Please return every line of the records below that holds the word "this".

***** TASK DATA *****

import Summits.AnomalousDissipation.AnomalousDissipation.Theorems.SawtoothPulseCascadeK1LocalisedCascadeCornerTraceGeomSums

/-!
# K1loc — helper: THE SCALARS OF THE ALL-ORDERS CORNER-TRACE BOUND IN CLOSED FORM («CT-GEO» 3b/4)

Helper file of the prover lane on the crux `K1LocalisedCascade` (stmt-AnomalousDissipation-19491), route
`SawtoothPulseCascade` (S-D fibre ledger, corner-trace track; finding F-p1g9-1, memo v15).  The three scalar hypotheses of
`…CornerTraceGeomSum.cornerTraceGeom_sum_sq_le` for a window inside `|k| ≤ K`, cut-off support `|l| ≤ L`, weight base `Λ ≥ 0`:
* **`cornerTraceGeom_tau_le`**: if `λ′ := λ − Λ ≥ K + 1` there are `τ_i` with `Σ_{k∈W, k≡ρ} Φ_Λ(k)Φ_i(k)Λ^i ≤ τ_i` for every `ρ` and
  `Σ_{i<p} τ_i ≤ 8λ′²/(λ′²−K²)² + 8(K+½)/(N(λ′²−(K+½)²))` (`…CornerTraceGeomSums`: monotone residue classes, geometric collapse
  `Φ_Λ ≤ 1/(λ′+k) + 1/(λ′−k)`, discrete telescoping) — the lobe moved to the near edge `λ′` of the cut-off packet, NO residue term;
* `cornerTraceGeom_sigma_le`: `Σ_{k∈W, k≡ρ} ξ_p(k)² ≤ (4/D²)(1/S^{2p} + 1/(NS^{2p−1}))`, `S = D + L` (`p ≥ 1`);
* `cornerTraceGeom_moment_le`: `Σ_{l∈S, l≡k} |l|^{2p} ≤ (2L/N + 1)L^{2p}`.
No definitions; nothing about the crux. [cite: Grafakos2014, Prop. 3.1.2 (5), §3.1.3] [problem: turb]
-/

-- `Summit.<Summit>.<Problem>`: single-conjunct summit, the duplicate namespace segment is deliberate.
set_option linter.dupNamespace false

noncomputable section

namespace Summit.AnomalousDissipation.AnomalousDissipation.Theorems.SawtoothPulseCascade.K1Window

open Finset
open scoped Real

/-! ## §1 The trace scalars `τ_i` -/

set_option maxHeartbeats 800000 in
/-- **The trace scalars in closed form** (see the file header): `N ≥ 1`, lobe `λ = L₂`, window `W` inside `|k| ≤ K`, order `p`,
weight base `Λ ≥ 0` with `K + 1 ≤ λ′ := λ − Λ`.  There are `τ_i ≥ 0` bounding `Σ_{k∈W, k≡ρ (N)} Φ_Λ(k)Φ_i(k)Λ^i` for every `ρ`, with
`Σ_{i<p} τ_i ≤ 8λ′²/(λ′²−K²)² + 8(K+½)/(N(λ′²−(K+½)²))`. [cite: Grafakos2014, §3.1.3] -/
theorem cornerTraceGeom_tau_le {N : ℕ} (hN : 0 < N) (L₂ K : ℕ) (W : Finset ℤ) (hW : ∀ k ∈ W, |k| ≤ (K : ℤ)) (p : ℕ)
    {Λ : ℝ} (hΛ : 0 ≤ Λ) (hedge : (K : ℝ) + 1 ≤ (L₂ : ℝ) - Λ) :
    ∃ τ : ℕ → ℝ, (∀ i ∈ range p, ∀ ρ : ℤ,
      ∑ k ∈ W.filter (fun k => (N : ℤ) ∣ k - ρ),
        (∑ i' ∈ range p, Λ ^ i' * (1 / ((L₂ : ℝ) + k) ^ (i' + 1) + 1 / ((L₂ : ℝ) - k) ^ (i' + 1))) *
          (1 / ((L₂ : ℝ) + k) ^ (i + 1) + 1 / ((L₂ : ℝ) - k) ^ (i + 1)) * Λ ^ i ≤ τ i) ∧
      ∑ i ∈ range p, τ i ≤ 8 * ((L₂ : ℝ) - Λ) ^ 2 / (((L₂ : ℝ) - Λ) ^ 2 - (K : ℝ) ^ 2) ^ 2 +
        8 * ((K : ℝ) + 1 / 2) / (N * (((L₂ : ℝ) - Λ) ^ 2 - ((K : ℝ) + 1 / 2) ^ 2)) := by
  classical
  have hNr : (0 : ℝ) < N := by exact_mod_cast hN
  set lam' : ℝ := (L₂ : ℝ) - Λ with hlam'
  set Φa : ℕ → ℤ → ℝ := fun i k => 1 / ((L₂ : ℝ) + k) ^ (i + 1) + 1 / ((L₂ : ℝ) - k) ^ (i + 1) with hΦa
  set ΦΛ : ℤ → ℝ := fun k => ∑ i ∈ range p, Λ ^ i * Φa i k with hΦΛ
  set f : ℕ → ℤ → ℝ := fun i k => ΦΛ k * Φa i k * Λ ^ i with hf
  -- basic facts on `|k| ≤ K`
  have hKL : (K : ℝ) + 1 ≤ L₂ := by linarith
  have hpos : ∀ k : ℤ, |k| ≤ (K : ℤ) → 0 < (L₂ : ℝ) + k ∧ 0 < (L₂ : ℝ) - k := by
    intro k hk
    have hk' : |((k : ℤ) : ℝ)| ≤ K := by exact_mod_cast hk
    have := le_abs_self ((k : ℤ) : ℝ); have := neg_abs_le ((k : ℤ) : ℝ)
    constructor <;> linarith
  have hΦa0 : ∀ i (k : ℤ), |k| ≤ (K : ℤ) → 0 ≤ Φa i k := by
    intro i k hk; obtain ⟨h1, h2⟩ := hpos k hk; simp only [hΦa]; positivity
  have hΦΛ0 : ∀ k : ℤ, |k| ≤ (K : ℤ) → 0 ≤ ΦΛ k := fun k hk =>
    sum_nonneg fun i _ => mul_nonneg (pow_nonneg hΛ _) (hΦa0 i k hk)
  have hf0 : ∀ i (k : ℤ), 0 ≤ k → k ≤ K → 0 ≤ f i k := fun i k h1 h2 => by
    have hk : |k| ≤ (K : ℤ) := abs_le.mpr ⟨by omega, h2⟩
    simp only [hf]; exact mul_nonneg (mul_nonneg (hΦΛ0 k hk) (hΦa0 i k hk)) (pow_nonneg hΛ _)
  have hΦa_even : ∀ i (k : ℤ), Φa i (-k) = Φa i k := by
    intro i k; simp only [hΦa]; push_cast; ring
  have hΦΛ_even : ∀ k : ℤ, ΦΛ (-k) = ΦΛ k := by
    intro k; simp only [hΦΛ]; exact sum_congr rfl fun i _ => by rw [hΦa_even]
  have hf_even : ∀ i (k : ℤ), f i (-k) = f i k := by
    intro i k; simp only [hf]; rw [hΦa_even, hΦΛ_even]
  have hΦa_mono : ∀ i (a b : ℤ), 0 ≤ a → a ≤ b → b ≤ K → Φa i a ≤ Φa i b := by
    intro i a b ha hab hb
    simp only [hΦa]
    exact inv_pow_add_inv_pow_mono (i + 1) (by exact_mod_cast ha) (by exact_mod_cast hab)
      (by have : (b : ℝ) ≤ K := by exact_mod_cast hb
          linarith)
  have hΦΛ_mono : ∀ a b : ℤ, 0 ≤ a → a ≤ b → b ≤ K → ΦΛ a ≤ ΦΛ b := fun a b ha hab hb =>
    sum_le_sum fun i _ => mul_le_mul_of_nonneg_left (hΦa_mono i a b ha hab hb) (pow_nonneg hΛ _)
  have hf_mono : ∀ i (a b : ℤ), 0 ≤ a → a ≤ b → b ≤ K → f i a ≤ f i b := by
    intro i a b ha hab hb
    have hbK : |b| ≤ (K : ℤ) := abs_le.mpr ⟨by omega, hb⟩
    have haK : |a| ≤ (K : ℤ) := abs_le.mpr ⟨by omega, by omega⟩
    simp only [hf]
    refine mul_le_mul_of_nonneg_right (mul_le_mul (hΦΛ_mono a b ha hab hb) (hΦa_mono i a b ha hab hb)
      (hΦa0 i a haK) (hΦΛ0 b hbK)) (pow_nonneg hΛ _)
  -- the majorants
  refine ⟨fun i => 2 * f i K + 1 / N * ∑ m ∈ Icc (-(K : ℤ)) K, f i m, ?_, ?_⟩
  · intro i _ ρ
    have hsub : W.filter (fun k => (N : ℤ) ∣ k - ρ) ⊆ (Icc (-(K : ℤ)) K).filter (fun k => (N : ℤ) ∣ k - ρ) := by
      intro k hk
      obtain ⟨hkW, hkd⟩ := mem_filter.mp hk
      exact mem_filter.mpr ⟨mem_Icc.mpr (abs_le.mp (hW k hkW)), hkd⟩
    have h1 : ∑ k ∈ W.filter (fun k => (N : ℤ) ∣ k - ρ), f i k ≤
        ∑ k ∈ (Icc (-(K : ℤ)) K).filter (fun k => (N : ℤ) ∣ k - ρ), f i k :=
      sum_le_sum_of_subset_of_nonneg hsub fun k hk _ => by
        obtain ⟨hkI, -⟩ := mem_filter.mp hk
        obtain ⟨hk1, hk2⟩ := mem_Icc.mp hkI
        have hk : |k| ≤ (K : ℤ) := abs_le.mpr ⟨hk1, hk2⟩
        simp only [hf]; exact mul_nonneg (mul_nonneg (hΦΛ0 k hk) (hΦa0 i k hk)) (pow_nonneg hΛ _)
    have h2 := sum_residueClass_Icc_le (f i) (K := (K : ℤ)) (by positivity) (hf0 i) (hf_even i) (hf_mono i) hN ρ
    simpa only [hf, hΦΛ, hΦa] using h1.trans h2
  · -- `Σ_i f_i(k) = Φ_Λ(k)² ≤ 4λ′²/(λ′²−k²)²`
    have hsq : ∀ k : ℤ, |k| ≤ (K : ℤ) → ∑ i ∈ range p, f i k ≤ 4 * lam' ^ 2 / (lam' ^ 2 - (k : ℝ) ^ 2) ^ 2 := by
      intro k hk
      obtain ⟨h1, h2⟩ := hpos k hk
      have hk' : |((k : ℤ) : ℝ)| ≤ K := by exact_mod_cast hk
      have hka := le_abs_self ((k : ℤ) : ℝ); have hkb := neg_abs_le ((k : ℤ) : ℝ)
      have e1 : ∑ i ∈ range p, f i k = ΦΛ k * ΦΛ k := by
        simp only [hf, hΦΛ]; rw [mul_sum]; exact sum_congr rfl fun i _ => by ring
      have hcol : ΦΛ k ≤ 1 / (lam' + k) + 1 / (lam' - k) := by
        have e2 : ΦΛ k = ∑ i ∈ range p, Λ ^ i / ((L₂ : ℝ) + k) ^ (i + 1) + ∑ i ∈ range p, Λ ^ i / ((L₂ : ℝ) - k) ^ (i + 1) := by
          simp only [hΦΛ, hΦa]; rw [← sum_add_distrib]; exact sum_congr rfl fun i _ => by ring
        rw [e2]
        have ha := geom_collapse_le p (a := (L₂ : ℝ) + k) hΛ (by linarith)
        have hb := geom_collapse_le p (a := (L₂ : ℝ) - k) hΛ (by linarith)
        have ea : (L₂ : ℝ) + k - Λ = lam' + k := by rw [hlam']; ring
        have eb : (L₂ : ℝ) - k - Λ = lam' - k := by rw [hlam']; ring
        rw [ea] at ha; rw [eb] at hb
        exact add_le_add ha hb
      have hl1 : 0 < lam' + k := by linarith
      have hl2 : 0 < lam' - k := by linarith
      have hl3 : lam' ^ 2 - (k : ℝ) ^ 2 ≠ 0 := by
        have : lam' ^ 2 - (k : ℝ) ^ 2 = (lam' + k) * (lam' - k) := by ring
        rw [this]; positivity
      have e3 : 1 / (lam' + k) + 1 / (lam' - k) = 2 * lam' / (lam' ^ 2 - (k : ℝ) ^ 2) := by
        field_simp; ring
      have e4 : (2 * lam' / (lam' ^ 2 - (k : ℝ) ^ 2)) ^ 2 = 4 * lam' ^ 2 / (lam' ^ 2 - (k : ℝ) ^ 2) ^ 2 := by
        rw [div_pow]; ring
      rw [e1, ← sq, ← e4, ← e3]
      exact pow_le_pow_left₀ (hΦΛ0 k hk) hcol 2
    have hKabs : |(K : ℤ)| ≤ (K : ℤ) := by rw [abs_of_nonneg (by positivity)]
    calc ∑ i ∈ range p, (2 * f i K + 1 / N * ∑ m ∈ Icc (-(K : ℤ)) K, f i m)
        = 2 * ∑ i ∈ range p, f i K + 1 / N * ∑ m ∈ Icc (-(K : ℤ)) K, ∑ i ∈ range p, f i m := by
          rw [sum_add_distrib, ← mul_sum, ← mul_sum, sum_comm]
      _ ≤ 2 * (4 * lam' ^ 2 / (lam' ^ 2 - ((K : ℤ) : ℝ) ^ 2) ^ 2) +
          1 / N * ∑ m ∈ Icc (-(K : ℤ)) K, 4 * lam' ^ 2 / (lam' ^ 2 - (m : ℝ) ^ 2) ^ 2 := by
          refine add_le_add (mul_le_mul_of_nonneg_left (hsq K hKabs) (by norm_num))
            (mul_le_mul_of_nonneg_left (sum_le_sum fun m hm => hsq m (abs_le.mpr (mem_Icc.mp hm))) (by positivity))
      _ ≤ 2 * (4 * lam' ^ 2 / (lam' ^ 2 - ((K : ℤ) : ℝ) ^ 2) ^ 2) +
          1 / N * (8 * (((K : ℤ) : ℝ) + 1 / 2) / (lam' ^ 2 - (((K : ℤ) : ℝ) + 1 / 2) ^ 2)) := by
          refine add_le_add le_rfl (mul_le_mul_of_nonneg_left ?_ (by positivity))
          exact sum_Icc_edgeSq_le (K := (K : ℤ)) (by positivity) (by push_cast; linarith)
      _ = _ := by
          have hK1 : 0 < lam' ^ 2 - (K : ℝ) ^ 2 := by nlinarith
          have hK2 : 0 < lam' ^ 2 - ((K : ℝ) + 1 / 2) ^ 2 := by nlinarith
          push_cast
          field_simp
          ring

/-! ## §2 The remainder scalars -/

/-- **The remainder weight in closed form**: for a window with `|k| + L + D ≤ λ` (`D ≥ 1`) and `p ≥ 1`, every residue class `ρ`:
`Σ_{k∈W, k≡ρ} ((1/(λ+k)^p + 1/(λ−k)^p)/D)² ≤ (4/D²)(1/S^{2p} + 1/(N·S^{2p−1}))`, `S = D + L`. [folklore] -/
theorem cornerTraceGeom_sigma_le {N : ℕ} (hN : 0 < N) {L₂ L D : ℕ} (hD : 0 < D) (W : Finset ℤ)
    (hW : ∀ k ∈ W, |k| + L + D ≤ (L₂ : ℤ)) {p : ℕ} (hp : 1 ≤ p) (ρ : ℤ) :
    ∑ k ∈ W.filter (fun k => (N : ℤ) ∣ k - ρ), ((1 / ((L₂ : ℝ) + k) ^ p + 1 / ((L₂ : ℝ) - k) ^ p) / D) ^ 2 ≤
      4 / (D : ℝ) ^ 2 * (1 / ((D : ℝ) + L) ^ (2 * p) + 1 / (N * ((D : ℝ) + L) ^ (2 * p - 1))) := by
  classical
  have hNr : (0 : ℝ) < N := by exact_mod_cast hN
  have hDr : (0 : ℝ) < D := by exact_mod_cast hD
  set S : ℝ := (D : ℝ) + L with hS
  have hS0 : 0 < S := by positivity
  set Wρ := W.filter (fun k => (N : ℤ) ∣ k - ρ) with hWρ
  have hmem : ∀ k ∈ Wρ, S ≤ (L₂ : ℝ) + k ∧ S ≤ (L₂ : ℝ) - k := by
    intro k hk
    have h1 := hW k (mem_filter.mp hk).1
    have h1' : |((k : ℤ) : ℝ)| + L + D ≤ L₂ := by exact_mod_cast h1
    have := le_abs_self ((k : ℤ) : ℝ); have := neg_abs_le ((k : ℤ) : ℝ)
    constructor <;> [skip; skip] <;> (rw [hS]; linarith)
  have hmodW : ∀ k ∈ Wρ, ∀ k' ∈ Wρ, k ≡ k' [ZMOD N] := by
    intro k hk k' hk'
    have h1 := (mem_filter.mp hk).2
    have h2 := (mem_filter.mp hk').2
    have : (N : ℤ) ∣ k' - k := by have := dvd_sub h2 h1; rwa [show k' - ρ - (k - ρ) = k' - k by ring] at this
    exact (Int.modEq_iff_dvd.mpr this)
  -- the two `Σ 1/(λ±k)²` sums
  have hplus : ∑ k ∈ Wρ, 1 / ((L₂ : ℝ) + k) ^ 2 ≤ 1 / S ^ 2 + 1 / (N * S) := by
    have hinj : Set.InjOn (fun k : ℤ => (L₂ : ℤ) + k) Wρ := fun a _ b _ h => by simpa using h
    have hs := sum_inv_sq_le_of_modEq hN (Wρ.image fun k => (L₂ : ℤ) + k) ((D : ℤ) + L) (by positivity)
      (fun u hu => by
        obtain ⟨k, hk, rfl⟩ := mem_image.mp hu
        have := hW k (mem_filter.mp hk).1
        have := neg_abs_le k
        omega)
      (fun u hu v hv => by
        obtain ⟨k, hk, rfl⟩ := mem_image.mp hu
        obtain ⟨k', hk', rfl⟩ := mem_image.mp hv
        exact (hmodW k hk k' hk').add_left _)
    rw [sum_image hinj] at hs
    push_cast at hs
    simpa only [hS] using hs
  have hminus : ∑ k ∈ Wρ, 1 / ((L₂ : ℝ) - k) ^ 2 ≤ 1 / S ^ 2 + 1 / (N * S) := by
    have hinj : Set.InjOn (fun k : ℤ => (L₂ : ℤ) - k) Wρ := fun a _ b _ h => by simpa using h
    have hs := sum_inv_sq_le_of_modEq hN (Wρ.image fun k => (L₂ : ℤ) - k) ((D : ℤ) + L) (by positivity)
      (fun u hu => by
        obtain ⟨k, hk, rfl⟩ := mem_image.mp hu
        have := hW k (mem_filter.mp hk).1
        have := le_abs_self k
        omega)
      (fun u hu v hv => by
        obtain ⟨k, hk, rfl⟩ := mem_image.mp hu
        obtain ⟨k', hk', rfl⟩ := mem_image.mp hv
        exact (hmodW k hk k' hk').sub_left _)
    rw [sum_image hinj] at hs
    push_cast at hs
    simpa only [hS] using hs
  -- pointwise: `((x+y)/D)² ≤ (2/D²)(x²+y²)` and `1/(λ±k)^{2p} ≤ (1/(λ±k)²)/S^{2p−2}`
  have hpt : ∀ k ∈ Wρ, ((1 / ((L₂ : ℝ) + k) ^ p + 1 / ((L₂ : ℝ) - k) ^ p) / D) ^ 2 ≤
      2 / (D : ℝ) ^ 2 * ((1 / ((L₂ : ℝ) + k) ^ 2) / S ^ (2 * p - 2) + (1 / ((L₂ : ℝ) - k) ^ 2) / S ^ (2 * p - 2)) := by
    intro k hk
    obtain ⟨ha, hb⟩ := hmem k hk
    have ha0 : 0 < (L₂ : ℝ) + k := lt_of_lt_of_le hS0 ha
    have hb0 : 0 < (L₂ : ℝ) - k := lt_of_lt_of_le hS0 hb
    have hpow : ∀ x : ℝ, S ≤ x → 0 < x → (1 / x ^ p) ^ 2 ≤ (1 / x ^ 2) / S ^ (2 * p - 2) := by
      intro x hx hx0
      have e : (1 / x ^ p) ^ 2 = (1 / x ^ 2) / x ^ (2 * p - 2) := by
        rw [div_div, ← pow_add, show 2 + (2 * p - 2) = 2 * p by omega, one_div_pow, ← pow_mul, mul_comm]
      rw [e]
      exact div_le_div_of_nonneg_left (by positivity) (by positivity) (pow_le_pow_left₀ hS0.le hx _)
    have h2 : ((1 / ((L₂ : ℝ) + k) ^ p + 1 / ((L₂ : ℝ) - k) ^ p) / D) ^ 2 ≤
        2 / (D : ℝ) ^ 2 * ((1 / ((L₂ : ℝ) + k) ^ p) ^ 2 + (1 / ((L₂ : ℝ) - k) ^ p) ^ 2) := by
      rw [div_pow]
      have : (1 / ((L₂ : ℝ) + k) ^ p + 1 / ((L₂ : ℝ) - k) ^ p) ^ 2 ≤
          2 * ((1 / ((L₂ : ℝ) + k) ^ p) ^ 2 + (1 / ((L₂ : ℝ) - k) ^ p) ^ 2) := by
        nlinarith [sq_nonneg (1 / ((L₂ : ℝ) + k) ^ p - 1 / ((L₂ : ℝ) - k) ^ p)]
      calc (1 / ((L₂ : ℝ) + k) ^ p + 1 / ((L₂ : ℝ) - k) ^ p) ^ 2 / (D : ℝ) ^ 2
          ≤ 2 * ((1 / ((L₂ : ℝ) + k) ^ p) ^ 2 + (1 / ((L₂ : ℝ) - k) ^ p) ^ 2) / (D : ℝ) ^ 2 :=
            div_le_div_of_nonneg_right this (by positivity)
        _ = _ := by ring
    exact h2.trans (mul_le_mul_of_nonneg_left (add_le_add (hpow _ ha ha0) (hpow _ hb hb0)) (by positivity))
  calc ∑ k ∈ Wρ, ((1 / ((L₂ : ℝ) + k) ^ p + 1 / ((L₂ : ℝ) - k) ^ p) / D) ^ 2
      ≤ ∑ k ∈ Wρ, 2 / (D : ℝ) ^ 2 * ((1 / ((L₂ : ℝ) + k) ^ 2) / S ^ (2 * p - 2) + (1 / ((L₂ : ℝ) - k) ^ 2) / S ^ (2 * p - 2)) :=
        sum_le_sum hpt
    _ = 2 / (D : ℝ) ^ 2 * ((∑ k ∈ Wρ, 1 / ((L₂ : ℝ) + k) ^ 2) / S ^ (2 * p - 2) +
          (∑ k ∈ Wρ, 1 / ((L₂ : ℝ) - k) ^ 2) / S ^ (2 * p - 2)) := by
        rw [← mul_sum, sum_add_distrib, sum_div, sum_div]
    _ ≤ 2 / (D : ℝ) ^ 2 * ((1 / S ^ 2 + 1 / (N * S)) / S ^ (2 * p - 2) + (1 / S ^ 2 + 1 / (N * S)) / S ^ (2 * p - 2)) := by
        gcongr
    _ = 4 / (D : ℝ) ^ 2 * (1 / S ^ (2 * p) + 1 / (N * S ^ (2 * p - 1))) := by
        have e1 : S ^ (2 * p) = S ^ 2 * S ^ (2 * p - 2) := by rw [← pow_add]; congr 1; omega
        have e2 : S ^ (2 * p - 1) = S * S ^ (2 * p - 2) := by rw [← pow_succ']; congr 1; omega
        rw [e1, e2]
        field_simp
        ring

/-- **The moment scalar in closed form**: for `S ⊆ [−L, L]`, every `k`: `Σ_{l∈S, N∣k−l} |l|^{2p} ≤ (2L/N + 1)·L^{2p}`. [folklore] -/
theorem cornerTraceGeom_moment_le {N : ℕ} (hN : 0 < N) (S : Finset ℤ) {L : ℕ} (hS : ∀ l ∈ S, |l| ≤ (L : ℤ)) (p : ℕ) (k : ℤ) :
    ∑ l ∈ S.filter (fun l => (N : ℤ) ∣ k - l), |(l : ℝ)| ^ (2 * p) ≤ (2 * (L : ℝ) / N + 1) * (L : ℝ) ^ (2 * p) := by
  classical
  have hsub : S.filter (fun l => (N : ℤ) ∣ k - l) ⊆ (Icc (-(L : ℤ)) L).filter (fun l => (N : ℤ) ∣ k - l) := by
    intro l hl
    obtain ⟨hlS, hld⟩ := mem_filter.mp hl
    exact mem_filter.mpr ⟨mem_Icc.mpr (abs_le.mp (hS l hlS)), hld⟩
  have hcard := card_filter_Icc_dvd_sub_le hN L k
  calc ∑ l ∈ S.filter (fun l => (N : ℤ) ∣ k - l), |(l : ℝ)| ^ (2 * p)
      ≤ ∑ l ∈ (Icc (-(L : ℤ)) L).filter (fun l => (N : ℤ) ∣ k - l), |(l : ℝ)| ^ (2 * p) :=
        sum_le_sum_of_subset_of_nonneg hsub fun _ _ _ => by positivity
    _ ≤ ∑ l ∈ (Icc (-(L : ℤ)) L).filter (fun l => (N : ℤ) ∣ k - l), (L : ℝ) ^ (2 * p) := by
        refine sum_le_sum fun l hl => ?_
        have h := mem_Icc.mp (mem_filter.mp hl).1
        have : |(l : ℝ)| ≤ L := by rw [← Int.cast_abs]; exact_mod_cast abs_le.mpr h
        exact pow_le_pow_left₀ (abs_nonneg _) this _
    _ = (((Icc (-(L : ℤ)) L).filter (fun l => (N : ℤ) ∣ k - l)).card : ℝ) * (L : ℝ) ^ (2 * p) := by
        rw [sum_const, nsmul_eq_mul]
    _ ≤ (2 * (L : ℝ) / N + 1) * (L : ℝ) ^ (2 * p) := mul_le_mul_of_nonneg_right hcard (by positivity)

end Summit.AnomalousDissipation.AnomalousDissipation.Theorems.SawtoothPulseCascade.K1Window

*****

### RESULT OF THE EXERCISE
        rw [this]; positivity
    have : (N : ℤ) ∣ k' - k := by have := dvd_sub h2 h1; rwa [show k' - ρ - (k - ρ) = k' - k by ring] at this
    exact (Int.modEq_iff_dvd.mpr this)
            div_le_div_of_nonneg_right this (by positivity)
        exact pow_le_pow_left₀ (abs_nonneg _) this _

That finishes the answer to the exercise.